Ce serait quoi un vrai couple ? Et que voudrait dire : aimer vraiment ? j’y reviendrai, comme sur cette proposition de Marcel Czermak qui semble tout de même aller à l’encontre de tout un abord liant psychose et amour sous le sceau de l’échec, du ratage.
Cela passe bien sûr par ce vous connaissez par cœur, à savoir les quelques indications de Lacan à ce sujet, et tout particulièrement ces deux-là :
Celle dans le séminaire III où il considère l’amour dans les psychoses comme mortifère[1] et cette conférence à l’université de Yale dans laquelle il parle de faillite de l’amour dans les psychoses[2].
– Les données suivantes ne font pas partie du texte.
/-! ### The sum of Hooley's multiplicative function `G` (end of the estimation of `Σ₁`) -/

/-- **`∑_{k ≤ N} √((h,k) ρ_f(k) / (k φ(k))) ≤ C (log N)^{1 − δ_n}`** for `f` irreducible of degree
`n ≥ 2`, `h ≠ 0`, `N ≥ 2` (Martin–Sitar 2011, §3.2, last display, with Hooley's exponent: the
Euler product of the multiplicative function `G(k) = ((h,k) ρ_f(k)/(k φ(k)))^{1/2}` is
`≪ exp(∑_{p ≤ N} √ρ_f(p)/p)`, and `sum_sqrt_polyRootCountMod_div_le` bounds the exponent by
`(1 − δ_n) log log N + O(1)`). [cite: MartinSitar2010, §3.2 (last display: the sum over k₁ of Hooley's proof)] -/
theorem exists_sum_sqrt_gcd_rootCount_div_le {f : ℤ[X]} (hirr : Irreducible f)
    (hn : 2 ≤ f.natDegree) {h : ℤ} (hh : h ≠ 0) :
    ∃ C : ℝ, 0 < C ∧ ∀ N : ℕ, 2 ≤ N →
      ∑ k ∈ Icc 1 N, Real.sqrt ((Int.gcd h k : ℝ) * polyRootCountMod ![f] k / ((k : ℝ) * φ k)) ≤
        C * Real.log N ^ (1 - hooleyDelta f.natDegree) := by
  have hdeg : 0 < f.natDegree := by omega
  obtain ⟨M, hM1, hM, hρp⟩ := exists_rootCount_primePow_le hirr hdeg
  obtain ⟨Cd, hCd⟩ := sum_sqrt_polyRootCountMod_div_le hirr hn
  set n := f.natDegree with hndef
  set H : ℕ := h.natAbs with hH
  have hH0 : 0 < H := Int.natAbs_pos.2 hh
  set L : ℝ := Real.sqrt (2 * H * (n * M : ℕ)) with hL
  have hL0 : 0 ≤ L := Real.sqrt_nonneg _
  -- constants
  set E : ℝ := (n : ℝ) + L + (H : ℝ) * ((H : ℝ) * n) with hE
  refine ⟨Real.exp (E + Cd), Real.exp_pos _, fun N hN => ?_⟩
  set ρ : ℕ → ℝ := fun m => (polyRootCountMod ![f] m : ℝ) with hρ
  set G : ℕ → ℝ := fun k => Real.sqrt ((Int.gcd h k : ℝ) * ρ k / ((k : ℝ) * φ k)) with hG
  -- `F = k G(k)` is multiplicative
  set F : ℕ → ℝ := fun k => (k : ℝ) * G k with hF
  have hgcd : ∀ k : ℕ, (Int.gcd h k : ℝ) = (Nat.gcd H k : ℝ) := fun k => by
    rw [hH, Int.gcd, Int.natAbs_natCast]
  have hG0 : ∀ k, 0 ≤ G k := fun k => Real.sqrt_nonneg _
  have hF0 : ∀ k, 0 ≤ F k := fun k => mul_nonneg (Nat.cast_nonneg k) (hG0 k)
  have hF1 : F 1 = 1 := by simp [hF, hG, hρ, (show polyRootCountMod ![f] 1 = 1 by rw [polyRootCountMod_single]; simp)]
  have hGmul : ∀ a b, Nat.Coprime a b → G (a * b) = G a * G b := by
    intro a b hab
    simp only [hG, hρ, hgcd, Nat.Coprime.gcd_mul H hab, polyRootCountMod_mul_of_coprime f hab,
      Nat.totient_mul hab, Nat.cast_mul]
    rw [← Real.sqrt_mul (by positivity)]
    congr 1
    rcases eq_or_ne a 0 with rfl | ha
    · simp [(show polyRootCountMod ![f] 0 = 0 by rw [polyRootCountMod_single]; simp)]
    rcases eq_or_ne b 0 with rfl | hb
    · simp [(show polyRootCountMod ![f] 0 = 0 by rw [polyRootCountMod_single]; simp)]
    have ha' : (a : ℝ) * φ a ≠ 0 := by
      have := Nat.totient_pos.2 (Nat.pos_of_ne_zero ha); positivity
    have hb' : (b : ℝ) * φ b ≠ 0 := by
      have := Nat.totient_pos.2 (Nat.pos_of_ne_zero hb); positivity
    field_simp
  have hFmul : ∀ a b, Nat.Coprime a b → F (a * b) = F a * F b := by
    intro a b hab
    simp only [hF]
    rw [hGmul a b hab, Nat.cast_mul]; ring
  -- `G(p^a) ≤ L / p^a` for `a ≥ 1`
  have hGpow : ∀ p : ℕ, p.Prime → ∀ a : ℕ, 1 ≤ a → G (p ^ a) ≤ L * (1 / (p : ℝ)) ^ a := by
    intro p hp a ha
    have hp2 : (2 : ℝ) ≤ p := by exact_mod_cast hp.two_le
    have hp0 : (0 : ℝ) < p := by linarith
    have hpa : (0 : ℝ) < (p : ℝ) ^ a := by positivity
    obtain ⟨a', rfl⟩ : ∃ a', a = a' + 1 := ⟨a - 1, by omega⟩
    have hφ : (φ (p ^ (a' + 1)) : ℝ) = (p : ℝ) ^ a' * (p - 1) := by
      rw [Nat.totient_prime_pow_succ hp]
      have : 1 ≤ p := hp.one_lt.le
      push_cast [Nat.cast_sub this]
      ring
    simp only [hG]
    rw [div_pow, one_pow, mul_one_div, Real.sqrt_le_left (by positivity)]
    -- `gcd · ρ / (p^a φ) ≤ L² / p^{2a}`
    have hgcdle : (Int.gcd h (p ^ (a' + 1) : ℕ) : ℝ) ≤ H := by
      rw [hgcd]; exact_mod_cast Nat.gcd_le_left _ hH0
    have hρle : ρ (p ^ (a' + 1)) ≤ ((n * M : ℕ) : ℝ) := by
      simp only [hρ]; exact_mod_cast hM p hp (a' + 1)
    have hden : (p : ℝ) ^ (a' + 1) * (p : ℝ) ^ (a' + 1) ≤ 2 * ((p : ℝ) ^ (a' + 1) * ((p : ℝ) ^ a' * (p - 1))) := by
      have : (p : ℝ) ≤ 2 * (p - 1) := by linarith
      have hpa' : (0 : ℝ) ≤ (p : ℝ) ^ a' := by positivity
      calc (p : ℝ) ^ (a' + 1) * (p : ℝ) ^ (a' + 1) = (p : ℝ) ^ (a' + 1) * ((p : ℝ) ^ a' * p) := by ring
        _ ≤ (p : ℝ) ^ (a' + 1) * ((p : ℝ) ^ a' * (2 * (p - 1))) := by gcongr
        _ = _ := by ring
    have hp1 : (0 : ℝ) < (p : ℝ) - 1 := by linarith
    have hD : (0 : ℝ) < (p : ℝ) ^ (a' + 1) * ((p : ℝ) ^ a' * (p - 1)) := by positivity
    have hcast : ((p ^ (a' + 1) : ℕ) : ℝ) = (p : ℝ) ^ (a' + 1) := by norm_cast
    rw [hcast, hφ, div_le_iff₀ hD]
    have hnum : (Int.gcd h (p ^ (a' + 1) : ℕ) : ℝ) * ρ (p ^ (a' + 1)) ≤ L ^ 2 / 2 := by
      calc (Int.gcd h (p ^ (a' + 1) : ℕ) : ℝ) * ρ (p ^ (a' + 1))
          ≤ H * ((n * M : ℕ) : ℝ) := mul_le_mul hgcdle hρle (Nat.cast_nonneg _) (Nat.cast_nonneg _)
        _ = L ^ 2 / 2 := by
            rw [hL, Real.sq_sqrt (by positivity)]; ring
    have hkey : L ^ 2 / 2 ≤ (L / (p : ℝ) ^ (a' + 1)) ^ 2 * ((p : ℝ) ^ (a' + 1) * ((p : ℝ) ^ a' * (p - 1))) := by
      rw [div_pow, div_mul_eq_mul_div, le_div_iff₀ (by positivity)]
      have hL2 : 0 ≤ L ^ 2 := sq_nonneg L
      calc L ^ 2 / 2 * ((p : ℝ) ^ (a' + 1)) ^ 2 = L ^ 2 / 2 * ((p : ℝ) ^ (a' + 1) * (p : ℝ) ^ (a' + 1)) := by ring
        _ ≤ L ^ 2 / 2 * (2 * ((p : ℝ) ^ (a' + 1) * ((p : ℝ) ^ a' * (p - 1)))) :=
            mul_le_mul_of_nonneg_left hden (by positivity)
        _ = L ^ 2 * ((p : ℝ) ^ (a' + 1) * ((p : ℝ) ^ a' * (p - 1))) := by ring
    exact hnum.trans hkey
  -- summability of the local factors of `F`
  have hsumm : ∀ p : ℕ, p.Prime → Summable (fun ν : ℕ => F (p ^ ν) / (p : ℝ) ^ ν) := by
    intro p hp
    have hp0 : (0 : ℝ) < p := by exact_mod_cast hp.pos
    have hr0 : (0 : ℝ) ≤ 1 / p := by positivity
    have hr1 : (1 : ℝ) / p < 1 := by
      rw [div_lt_one hp0]; exact_mod_cast hp.one_lt
    have heq : ∀ ν : ℕ, F (p ^ ν) / (p : ℝ) ^ ν = G (p ^ ν) := fun ν => by
      simp only [hF]; rw [Nat.cast_pow, mul_div_cancel_left₀ _ (by positivity)]
    simp_rw [heq]
    refine Summable.of_nonneg_of_le (fun ν => hG0 _) (fun ν => ?_)
      (((summable_geometric_of_lt_one hr0 hr1).mul_left (max L 1)))
    rcases Nat.eq_zero_or_pos ν with rfl | hν
    · simp only [pow_zero, mul_one]
      have : G 1 = 1 := by simp [hG, hρ, (show polyRootCountMod ![f] 1 = 1 by rw [polyRootCountMod_single]; simp)]
      rw [this]; exact le_max_right _ _
    · exact (hGpow p hp ν hν).trans (mul_le_mul_of_nonneg_right (le_max_left _ _) (by positivity))
  -- the local factor at `p`: `≤ exp (u_p)`
  set u : ℕ → ℝ := fun p => Real.sqrt (ρ p) / p + ((n : ℝ) + L) * (1 / ((p : ℝ) * (p - 1))) +
    (if p ∣ H then (H : ℝ) * n else 0) with hu
  have hfac : ∀ p : ℕ, p.Prime → ∑' ν : ℕ, F (p ^ ν) / (p : ℝ) ^ ν ≤ Real.exp (u p) := by
    intro p hp
    have hp2 : (2 : ℝ) ≤ p := by exact_mod_cast hp.two_le
    have hp0 : (0 : ℝ) < p := by linarith
    have hp1 : (0 : ℝ) < p - 1 := by linarith
    have hs := hsumm p hp
    have heq : ∀ ν : ℕ, F (p ^ ν) / (p : ℝ) ^ ν = G (p ^ ν) := fun ν => by
      simp only [hF]; rw [Nat.cast_pow, mul_div_cancel_left₀ _ (by positivity)]
    rw [hs.tsum_eq_zero_add, ((summable_nat_add_iff 1).mpr hs).tsum_eq_zero_add]
    simp only [pow_zero, hF1, div_one, zero_add]
    simp_rw [heq]
    rw [pow_one]
    -- tail `∑_{ν ≥ 2} G(p^ν) ≤ L ∑_{ν≥2} p^{-ν} = L/(p(p-1))`
    have hr0 : (0 : ℝ) ≤ 1 / p := by positivity
    have hr1 : (1 : ℝ) / p < 1 := by rw [div_lt_one hp0]; linarith
    have htail : ∑' ν : ℕ, G (p ^ (ν + 1 + 1)) ≤ L * (1 / ((p : ℝ) * (p - 1))) := by
      have hle : ∀ ν : ℕ, G (p ^ (ν + 1 + 1)) ≤ L * (1 / (p : ℝ)) ^ 2 * (1 / (p : ℝ)) ^ ν := fun ν => by
        calc _ ≤ L * (1 / (p : ℝ)) ^ (ν + 1 + 1) := hGpow p hp _ (by omega)
          _ = _ := by ring
      have hs2 : Summable (fun ν : ℕ => G (p ^ (ν + 1 + 1))) := by
        have := (summable_nat_add_iff 2).mpr (hs.congr heq)
        simpa using this
      calc ∑' ν : ℕ, G (p ^ (ν + 1 + 1)) ≤ ∑' ν : ℕ, L * (1 / (p : ℝ)) ^ 2 * (1 / (p : ℝ)) ^ ν :=
            hs2.tsum_le_tsum hle ((summable_geometric_of_lt_one hr0 hr1).mul_left _)
        _ = L * (1 / (p : ℝ)) ^ 2 * (1 - 1 / (p : ℝ))⁻¹ := by
            rw [tsum_mul_left, tsum_geometric_of_lt_one hr0 hr1]
        _ = L * (1 / ((p : ℝ) * (p - 1))) := by
            have hp1' : (p : ℝ) - 1 ≠ 0 := hp1.ne'
            have e1 : (1 : ℝ) - 1 / p = (p - 1) / p := by field_simp
            rw [e1, inv_div]
            field_simp
    -- `G(p) ≤ √ρ(p)/p + n/(p(p-1)) + [p ∣ H] H n`
    have hGp : G p ≤ Real.sqrt (ρ p) / p + (n : ℝ) * (1 / ((p : ℝ) * (p - 1))) +
        (if p ∣ H then (H : ℝ) * n else 0) := by
      have hρn : ρ p ≤ n := by simp only [hρ]; exact_mod_cast hρp p hp
      have hρ0 : 0 ≤ ρ p := Nat.cast_nonneg _
      have hsρ : Real.sqrt (ρ p) ≤ n := by
        rw [Real.sqrt_le_left (Nat.cast_nonneg _)]
        have hn1 : (1 : ℝ) ≤ n := by exact_mod_cast hdeg
        nlinarith
      have hφp : (φ p : ℝ) = p - 1 := by
        rw [Nat.totient_prime hp]; push_cast [Nat.cast_sub hp.one_lt.le]; ring
      simp only [hG]
      rw [hφp]
      split_ifs with hpH
      · -- `p ∣ H`: crude bound `G(p) ≤ √(H n) ≤ H n`
        have hg : (Int.gcd h p : ℝ) ≤ H := by rw [hgcd]; exact_mod_cast Nat.gcd_le_left _ hH0
        have h1 : (Int.gcd h p : ℝ) * ρ p / ((p : ℝ) * (p - 1)) ≤ (H : ℝ) * n := by
          rw [div_le_iff₀ (by positivity)]
          have hH1 : (1 : ℝ) ≤ H := by exact_mod_cast hH0
          have : (1 : ℝ) ≤ (p : ℝ) * (p - 1) := by nlinarith
          calc (Int.gcd h p : ℝ) * ρ p ≤ H * n := mul_le_mul hg hρn hρ0 (Nat.cast_nonneg _)
            _ ≤ H * n * ((p : ℝ) * (p - 1)) := le_mul_of_one_le_right (by positivity) this
        have h2 : Real.sqrt ((Int.gcd h p : ℝ) * ρ p / ((p : ℝ) * (p - 1))) ≤ (H : ℝ) * n := by
          rw [Real.sqrt_le_left (by positivity)]
          have hHn1 : (1 : ℝ) ≤ (H : ℝ) * n := by
            have hH1 : (1 : ℝ) ≤ H := by exact_mod_cast hH0
            have hn1 : (1 : ℝ) ≤ n := by exact_mod_cast hdeg
            nlinarith
          nlinarith
        have : 0 ≤ Real.sqrt (ρ p) / p + (n : ℝ) * (1 / ((p : ℝ) * (p - 1))) := by positivity
        linarith
      · -- `p ∤ H`: `gcd = 1`, `G(p) = √ρ(p) / √(p(p-1)) ≤ √ρ(p) (1/p + 1/(p(p-1)))`
        have hg : (Int.gcd h p : ℝ) = 1 := by
          rw [hgcd]
          have : Nat.Coprime H p := (Nat.Prime.coprime_iff_not_dvd hp).2 hpH |>.symm
          exact_mod_cast this
        rw [hg, one_mul, Real.sqrt_div' _ (mul_nonneg hp0.le hp1.le), add_zero]
        have hsq : 1 / Real.sqrt ((p : ℝ) * (p - 1)) ≤ 1 / (p - 1) := by
          rw [div_le_div_iff_of_pos_left one_pos (Real.sqrt_pos.2 (mul_pos hp0 hp1)) hp1]
          rw [Real.le_sqrt' hp1]
          nlinarith
        have e1 : (1 : ℝ) / (p - 1) = 1 / p + 1 / ((p : ℝ) * (p - 1)) := by
          field_simp; ring
        calc Real.sqrt (ρ p) / Real.sqrt ((p : ℝ) * (p - 1))
            = Real.sqrt (ρ p) * (1 / Real.sqrt ((p : ℝ) * (p - 1))) := by ring
          _ ≤ Real.sqrt (ρ p) * (1 / p + 1 / ((p : ℝ) * (p - 1))) := by
              rw [← e1]; exact mul_le_mul_of_nonneg_left hsq (Real.sqrt_nonneg _)
          _ = Real.sqrt (ρ p) / p + Real.sqrt (ρ p) * (1 / ((p : ℝ) * (p - 1))) := by ring
          _ ≤ Real.sqrt (ρ p) / p + (n : ℝ) * (1 / ((p : ℝ) * (p - 1))) := by
              gcongr
    have hkey : G p + ∑' ν : ℕ, G (p ^ (ν + 1 + 1)) ≤ u p := by
      rw [hu]
      simp only
      nlinarith [hGp, htail]
    linarith [hkey, Real.add_one_le_exp (u p), hG0 p]
  -- (0.4) and the prime sum
  have h04 := LFunctions.HallTenenbaum.sum_div_le_prod_tsum hF1 hFmul hF0 hsumm N
  have hLHS : ∑ k ∈ Icc 1 N, G k = ∑ k ∈ Icc 1 N, F k / k := by
    refine Finset.sum_congr rfl fun k hk => ?_
    have hk0 : (k : ℝ) ≠ 0 := by exact_mod_cast (show k ≠ 0 by have := (Finset.mem_Icc.1 hk).1; omega)
    simp only [hF]; rw [mul_div_cancel_left₀ _ hk0]
  rw [hLHS]
  refine h04.trans ?_
  have hprod : ∏ p ∈ Nat.primesLE N, ∑' ν : ℕ, F (p ^ ν) / (p : ℝ) ^ ν ≤
      Real.exp (∑ p ∈ Nat.primesLE N, u p) := by
    rw [Real.exp_sum]
    exact Finset.prod_le_prod (fun p _ => tsum_nonneg fun ν => div_nonneg (hF0 _) (by positivity))
      fun p hp => hfac p (Nat.prime_of_mem_primesLE hp)
  refine hprod.trans ?_
  -- `∑_{p ≤ N} u_p ≤ (1 - δ) log log N + Cd + E`
  have hu_sum : ∑ p ∈ Nat.primesLE N, u p ≤
      (1 - hooleyDelta n) * Real.log (Real.log N) + Cd + E := by
    simp only [hu]
    rw [Finset.sum_add_distrib, Finset.sum_add_distrib, ← Finset.mul_sum]
    have h1 := hCd N hN
    have h2 := LFunctions.MertensBound.sum_inv_prime_mul_pred_le_one N
    have h3 : ∑ p ∈ Nat.primesLE N, (if p ∣ H then (H : ℝ) * n else 0) ≤ (H : ℝ) * ((H : ℝ) * n) := by
      rw [← Finset.sum_filter]
      calc ∑ p ∈ (Nat.primesLE N).filter (fun p => p ∣ H), (H : ℝ) * n
          = #((Nat.primesLE N).filter (fun p => p ∣ H)) * ((H : ℝ) * n) := by
            rw [Finset.sum_const, nsmul_eq_mul]
        _ ≤ (H : ℝ) * ((H : ℝ) * n) := by
            refine mul_le_mul_of_nonneg_right ?_ (by positivity)
            have : #((Nat.primesLE N).filter (fun p => p ∣ H)) ≤ #(Icc 1 H) := by
              refine Finset.card_le_card fun p hp => ?_
              rw [Finset.mem_filter, Nat.mem_primesLE] at hp
              rw [Finset.mem_Icc]
              exact ⟨hp.1.2.pos, Nat.le_of_dvd hH0 hp.2⟩
            rw [Nat.card_Icc, Nat.add_sub_cancel] at this
            exact_mod_cast this
    have hnL : 0 ≤ (n : ℝ) + L := by positivity
    have h2' := mul_le_mul_of_nonneg_left h2 hnL
    rw [hE]
    have hρeq : ∑ p ∈ Nat.primesLE N, Real.sqrt (ρ p) / p =
        ∑ p ∈ Nat.primesLE N, Real.sqrt (polyRootCountMod ![f] p) / p := rfl
    linarith
  have hlogN : 0 < Real.log N := Real.log_pos (by exact_mod_cast hN)
  calc Real.exp (∑ p ∈ Nat.primesLE N, u p)
      ≤ Real.exp ((1 - hooleyDelta n) * Real.log (Real.log N) + Cd + E) := Real.exp_le_exp.2 hu_sum
    _ = Real.exp (E + Cd) * Real.log N ^ (1 - hooleyDelta n) := by
        rw [Real.rpow_def_of_pos hlogN, ← Real.exp_add]
        congr 1; ring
Pourtant, si l’on reprend cette dernière conférence, Lacan y pose également la question de savoir ce qui mène une personne à être psychanalyste et comment, pour sa part, c’est le fait, comme il dit, que ça ne marche pas entre un homme et une femme[3] qui l’a mené à la psychanalyse. « Il est certain [dit-il aussi] que je suis venu à la médecine parce que j’avais le soupçon que les relations entre homme et femme jouaient un rôle déterminant dans les symptômes des êtres humains. Cela m’a progressivement poussé vers ceux qui n’y ont pas réussi, puisqu’on peut certainement dire que la psychose est une sorte de faillite en ce qui concerne l’accomplissement de ce qui est appelé amour ».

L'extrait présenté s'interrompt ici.